◆ **Description of the task**:
The answer must be every line of the records below that holds the word "into".
:::
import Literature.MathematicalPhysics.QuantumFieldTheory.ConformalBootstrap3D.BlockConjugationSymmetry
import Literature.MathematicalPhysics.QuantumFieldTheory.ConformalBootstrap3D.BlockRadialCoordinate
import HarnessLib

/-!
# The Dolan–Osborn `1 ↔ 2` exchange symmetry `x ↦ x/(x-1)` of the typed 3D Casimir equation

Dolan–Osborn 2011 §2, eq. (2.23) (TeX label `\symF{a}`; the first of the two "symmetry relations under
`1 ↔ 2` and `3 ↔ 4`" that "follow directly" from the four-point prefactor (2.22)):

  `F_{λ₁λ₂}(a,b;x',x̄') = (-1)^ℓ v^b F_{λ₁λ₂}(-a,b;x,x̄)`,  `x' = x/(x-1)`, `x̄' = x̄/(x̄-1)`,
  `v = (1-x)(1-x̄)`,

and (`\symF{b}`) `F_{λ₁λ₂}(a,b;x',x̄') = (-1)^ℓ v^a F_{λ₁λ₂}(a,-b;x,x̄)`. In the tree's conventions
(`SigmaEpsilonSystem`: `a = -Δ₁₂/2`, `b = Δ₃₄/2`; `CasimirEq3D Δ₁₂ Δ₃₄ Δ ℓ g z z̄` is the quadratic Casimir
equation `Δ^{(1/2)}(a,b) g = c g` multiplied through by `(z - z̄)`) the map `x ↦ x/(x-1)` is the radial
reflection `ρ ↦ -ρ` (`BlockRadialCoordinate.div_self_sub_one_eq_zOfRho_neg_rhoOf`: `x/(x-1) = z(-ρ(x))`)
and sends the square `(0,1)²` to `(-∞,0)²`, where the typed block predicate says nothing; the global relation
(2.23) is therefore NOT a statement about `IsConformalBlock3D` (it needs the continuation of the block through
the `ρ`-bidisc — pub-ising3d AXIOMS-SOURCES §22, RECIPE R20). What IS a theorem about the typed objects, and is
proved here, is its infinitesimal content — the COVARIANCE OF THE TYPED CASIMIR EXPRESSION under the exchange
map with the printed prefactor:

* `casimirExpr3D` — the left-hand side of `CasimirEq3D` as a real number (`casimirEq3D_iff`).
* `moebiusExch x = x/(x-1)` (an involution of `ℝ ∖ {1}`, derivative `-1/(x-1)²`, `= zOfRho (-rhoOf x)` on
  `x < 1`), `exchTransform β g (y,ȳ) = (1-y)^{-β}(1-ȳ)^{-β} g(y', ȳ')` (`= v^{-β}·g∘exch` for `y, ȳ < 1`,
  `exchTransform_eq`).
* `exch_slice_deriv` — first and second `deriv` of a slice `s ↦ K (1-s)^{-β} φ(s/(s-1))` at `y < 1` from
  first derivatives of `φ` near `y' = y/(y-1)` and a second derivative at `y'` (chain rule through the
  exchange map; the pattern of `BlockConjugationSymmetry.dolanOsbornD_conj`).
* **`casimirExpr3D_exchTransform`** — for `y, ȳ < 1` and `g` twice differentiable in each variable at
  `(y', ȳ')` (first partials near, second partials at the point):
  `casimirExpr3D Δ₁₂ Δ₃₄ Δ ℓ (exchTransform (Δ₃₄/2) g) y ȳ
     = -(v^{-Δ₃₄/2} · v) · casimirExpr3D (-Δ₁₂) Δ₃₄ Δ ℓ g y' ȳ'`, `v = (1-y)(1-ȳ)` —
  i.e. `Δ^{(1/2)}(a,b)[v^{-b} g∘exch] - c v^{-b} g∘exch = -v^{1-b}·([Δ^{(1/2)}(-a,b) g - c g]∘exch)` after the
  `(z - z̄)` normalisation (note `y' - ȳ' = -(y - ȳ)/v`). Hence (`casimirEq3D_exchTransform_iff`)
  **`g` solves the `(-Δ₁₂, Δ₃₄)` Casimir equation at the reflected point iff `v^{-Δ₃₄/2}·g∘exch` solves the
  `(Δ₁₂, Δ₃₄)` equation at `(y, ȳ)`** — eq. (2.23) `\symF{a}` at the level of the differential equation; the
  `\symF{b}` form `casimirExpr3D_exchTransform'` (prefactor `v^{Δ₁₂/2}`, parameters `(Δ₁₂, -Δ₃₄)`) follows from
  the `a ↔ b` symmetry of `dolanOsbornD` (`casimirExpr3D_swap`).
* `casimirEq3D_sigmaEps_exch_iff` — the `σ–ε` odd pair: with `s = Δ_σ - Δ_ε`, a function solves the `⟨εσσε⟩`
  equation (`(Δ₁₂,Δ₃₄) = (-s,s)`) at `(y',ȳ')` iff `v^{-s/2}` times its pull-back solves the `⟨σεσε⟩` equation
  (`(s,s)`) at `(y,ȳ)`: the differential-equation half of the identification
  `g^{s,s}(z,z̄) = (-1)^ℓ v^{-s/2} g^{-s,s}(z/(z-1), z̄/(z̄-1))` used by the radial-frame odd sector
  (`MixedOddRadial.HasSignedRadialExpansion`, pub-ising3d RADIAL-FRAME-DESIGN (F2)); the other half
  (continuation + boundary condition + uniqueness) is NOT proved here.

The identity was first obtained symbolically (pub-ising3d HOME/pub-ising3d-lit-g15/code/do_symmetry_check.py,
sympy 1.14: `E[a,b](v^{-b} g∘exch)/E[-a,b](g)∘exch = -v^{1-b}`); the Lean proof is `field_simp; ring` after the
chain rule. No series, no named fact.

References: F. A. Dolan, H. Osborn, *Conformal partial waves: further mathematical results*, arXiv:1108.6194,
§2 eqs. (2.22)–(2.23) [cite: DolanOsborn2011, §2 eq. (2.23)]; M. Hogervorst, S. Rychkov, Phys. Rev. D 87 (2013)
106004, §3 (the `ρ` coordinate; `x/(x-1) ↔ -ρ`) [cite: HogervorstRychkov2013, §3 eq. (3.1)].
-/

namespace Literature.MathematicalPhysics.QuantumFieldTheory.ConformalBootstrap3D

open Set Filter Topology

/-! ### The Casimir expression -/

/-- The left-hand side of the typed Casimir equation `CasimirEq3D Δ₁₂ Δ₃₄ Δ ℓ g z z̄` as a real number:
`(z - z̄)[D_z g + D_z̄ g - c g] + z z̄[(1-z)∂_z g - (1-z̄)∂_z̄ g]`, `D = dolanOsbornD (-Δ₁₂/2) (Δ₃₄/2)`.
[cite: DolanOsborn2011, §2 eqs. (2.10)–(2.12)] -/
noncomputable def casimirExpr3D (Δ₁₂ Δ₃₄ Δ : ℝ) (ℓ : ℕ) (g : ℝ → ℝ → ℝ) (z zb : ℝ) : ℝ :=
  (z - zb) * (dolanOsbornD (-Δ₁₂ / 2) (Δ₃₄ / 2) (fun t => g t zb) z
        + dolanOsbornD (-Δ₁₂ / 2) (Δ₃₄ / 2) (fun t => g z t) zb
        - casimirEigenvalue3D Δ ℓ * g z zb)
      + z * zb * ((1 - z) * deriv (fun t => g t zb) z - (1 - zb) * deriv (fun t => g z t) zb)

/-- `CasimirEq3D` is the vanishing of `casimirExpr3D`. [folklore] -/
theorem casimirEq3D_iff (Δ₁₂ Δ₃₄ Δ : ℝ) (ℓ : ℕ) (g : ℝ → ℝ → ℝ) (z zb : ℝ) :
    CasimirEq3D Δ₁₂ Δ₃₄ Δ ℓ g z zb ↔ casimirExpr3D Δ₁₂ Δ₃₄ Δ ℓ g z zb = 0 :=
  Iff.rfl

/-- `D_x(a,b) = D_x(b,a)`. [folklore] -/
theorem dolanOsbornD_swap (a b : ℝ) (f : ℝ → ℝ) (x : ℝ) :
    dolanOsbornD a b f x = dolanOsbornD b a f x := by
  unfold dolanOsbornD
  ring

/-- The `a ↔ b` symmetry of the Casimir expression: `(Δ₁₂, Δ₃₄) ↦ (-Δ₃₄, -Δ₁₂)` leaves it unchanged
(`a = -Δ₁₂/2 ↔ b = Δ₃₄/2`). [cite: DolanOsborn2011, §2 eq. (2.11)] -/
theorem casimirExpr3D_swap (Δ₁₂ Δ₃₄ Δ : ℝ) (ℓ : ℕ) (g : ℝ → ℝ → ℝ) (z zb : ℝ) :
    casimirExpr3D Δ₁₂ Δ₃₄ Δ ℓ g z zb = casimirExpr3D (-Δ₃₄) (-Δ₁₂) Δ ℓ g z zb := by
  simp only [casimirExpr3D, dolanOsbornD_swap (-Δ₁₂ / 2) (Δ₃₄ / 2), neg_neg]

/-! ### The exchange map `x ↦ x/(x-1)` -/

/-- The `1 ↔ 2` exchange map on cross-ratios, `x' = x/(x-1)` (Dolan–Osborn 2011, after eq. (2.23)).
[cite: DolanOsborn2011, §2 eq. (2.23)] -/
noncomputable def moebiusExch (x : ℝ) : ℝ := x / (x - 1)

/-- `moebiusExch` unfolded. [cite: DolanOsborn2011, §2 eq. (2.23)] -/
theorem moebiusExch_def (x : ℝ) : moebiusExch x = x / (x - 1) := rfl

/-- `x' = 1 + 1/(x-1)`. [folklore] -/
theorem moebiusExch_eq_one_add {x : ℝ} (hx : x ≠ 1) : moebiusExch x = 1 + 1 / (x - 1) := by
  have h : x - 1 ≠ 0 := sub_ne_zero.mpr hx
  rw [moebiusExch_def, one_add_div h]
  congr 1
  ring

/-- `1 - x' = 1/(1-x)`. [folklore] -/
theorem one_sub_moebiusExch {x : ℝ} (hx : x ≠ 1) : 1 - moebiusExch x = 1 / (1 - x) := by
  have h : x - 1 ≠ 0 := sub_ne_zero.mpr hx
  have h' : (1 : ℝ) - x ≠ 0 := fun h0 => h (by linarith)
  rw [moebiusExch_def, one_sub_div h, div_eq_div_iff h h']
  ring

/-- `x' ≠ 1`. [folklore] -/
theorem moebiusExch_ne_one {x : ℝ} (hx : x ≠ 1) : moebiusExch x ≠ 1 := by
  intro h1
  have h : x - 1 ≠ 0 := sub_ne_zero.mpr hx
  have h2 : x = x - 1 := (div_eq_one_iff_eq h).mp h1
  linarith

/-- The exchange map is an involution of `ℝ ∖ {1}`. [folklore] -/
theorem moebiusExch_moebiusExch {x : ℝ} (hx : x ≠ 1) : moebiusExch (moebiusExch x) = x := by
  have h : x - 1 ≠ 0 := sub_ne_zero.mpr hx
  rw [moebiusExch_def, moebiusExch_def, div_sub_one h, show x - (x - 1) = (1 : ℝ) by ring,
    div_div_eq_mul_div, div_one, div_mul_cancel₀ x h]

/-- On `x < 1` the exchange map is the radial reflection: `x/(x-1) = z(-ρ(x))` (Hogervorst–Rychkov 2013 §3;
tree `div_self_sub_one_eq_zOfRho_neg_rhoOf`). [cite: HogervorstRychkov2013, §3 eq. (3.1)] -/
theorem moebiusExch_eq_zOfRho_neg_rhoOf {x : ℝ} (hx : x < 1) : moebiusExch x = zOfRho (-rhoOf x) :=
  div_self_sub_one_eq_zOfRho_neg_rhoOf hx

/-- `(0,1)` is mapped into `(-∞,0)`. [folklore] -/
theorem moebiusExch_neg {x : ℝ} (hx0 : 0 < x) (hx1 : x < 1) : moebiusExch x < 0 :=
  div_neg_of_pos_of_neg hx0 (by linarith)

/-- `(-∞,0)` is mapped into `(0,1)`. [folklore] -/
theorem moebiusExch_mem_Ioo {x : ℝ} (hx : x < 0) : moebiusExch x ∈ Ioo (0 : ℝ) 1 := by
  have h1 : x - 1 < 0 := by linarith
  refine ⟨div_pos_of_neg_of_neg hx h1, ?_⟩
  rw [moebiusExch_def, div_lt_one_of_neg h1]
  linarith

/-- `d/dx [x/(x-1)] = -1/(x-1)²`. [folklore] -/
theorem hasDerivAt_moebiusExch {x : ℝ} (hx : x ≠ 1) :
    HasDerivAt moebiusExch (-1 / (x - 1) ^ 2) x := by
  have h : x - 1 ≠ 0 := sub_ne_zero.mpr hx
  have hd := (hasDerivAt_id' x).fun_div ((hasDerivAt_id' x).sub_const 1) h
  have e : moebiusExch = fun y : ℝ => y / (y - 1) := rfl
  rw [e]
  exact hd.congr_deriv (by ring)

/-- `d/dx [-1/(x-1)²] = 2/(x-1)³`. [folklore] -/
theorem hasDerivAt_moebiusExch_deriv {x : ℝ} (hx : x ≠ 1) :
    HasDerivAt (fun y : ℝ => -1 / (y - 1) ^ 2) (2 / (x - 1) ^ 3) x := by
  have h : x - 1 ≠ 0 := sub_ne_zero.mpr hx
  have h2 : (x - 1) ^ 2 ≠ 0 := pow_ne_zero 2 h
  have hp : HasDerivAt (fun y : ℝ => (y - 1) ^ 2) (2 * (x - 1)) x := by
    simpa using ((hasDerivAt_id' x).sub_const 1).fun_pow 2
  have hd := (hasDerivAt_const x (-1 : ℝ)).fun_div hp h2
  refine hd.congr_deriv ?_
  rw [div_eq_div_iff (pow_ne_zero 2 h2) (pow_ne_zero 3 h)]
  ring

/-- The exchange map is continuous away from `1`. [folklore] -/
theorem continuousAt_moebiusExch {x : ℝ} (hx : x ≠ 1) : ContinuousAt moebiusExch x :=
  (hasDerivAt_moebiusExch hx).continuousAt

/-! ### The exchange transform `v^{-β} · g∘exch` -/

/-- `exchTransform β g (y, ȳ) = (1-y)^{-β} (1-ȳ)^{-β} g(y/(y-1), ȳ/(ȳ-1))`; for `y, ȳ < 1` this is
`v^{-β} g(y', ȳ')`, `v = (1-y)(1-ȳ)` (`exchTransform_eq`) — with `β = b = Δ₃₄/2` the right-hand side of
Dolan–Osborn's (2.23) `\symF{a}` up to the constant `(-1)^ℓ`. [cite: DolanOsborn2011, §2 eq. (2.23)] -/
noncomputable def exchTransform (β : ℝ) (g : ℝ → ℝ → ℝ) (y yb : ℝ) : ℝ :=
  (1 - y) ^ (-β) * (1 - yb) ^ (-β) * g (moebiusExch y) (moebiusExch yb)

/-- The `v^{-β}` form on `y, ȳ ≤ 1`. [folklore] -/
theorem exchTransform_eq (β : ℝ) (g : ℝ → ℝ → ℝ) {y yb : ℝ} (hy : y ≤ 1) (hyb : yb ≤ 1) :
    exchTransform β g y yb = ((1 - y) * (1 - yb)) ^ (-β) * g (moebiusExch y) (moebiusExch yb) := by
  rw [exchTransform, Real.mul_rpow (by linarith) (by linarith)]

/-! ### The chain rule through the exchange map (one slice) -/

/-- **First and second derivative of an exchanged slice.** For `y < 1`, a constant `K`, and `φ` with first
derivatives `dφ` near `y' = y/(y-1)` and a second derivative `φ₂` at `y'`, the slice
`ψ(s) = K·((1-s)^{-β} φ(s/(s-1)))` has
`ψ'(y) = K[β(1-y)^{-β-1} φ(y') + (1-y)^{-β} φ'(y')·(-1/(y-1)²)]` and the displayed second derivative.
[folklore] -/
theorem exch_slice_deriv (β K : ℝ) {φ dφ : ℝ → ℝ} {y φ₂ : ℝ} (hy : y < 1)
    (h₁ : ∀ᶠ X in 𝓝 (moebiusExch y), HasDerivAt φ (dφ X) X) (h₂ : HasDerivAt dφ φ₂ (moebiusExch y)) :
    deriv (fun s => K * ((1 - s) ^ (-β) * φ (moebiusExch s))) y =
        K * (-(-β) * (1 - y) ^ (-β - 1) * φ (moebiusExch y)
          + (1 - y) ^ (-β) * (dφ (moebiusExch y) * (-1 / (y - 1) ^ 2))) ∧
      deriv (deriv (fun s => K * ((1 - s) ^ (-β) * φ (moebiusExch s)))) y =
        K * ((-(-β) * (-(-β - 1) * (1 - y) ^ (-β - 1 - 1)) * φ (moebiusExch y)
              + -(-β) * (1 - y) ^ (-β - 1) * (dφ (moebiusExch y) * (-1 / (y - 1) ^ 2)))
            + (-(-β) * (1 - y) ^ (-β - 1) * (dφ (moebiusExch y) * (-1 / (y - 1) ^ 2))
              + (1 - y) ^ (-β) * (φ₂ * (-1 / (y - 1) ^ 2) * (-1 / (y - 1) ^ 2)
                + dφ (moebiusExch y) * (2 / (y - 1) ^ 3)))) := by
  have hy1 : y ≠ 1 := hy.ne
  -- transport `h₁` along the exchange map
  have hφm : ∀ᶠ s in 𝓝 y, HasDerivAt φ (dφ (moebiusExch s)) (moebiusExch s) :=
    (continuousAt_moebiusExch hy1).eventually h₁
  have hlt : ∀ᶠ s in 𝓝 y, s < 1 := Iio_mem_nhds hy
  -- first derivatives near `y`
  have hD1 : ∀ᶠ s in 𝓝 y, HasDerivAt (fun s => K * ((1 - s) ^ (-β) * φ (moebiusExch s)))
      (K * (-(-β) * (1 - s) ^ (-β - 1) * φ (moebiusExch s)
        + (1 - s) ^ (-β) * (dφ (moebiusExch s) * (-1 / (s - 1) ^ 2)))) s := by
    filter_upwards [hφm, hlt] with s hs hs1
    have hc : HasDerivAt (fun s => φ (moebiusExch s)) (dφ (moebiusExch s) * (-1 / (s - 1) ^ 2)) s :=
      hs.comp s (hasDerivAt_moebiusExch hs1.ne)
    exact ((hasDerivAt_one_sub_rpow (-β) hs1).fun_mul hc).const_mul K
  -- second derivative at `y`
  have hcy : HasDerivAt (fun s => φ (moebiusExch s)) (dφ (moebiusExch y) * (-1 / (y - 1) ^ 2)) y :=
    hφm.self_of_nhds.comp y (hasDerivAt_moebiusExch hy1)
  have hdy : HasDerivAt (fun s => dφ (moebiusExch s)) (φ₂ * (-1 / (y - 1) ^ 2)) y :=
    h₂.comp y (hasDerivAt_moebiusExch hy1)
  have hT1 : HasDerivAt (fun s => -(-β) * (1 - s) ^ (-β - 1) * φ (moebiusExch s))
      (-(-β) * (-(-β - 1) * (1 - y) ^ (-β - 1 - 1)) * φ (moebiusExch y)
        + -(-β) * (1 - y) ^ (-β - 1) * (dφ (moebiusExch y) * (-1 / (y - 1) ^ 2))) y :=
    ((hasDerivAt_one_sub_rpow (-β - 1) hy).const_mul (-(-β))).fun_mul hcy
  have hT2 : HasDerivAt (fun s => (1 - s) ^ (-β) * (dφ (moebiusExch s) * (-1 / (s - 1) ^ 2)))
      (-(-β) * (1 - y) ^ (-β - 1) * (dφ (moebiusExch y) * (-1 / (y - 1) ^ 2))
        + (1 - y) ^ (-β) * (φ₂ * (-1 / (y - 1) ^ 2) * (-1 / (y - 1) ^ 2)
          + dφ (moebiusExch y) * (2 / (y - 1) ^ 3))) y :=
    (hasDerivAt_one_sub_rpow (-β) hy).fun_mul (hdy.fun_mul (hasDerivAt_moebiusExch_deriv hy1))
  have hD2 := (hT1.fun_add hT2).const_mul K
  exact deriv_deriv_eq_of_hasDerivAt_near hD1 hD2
:::
◆ **Result of the exercise**:
/-- `(0,1)` is mapped into `(-∞,0)`. [folklore] -/
/-- `(-∞,0)` is mapped into `(0,1)`. [folklore] -/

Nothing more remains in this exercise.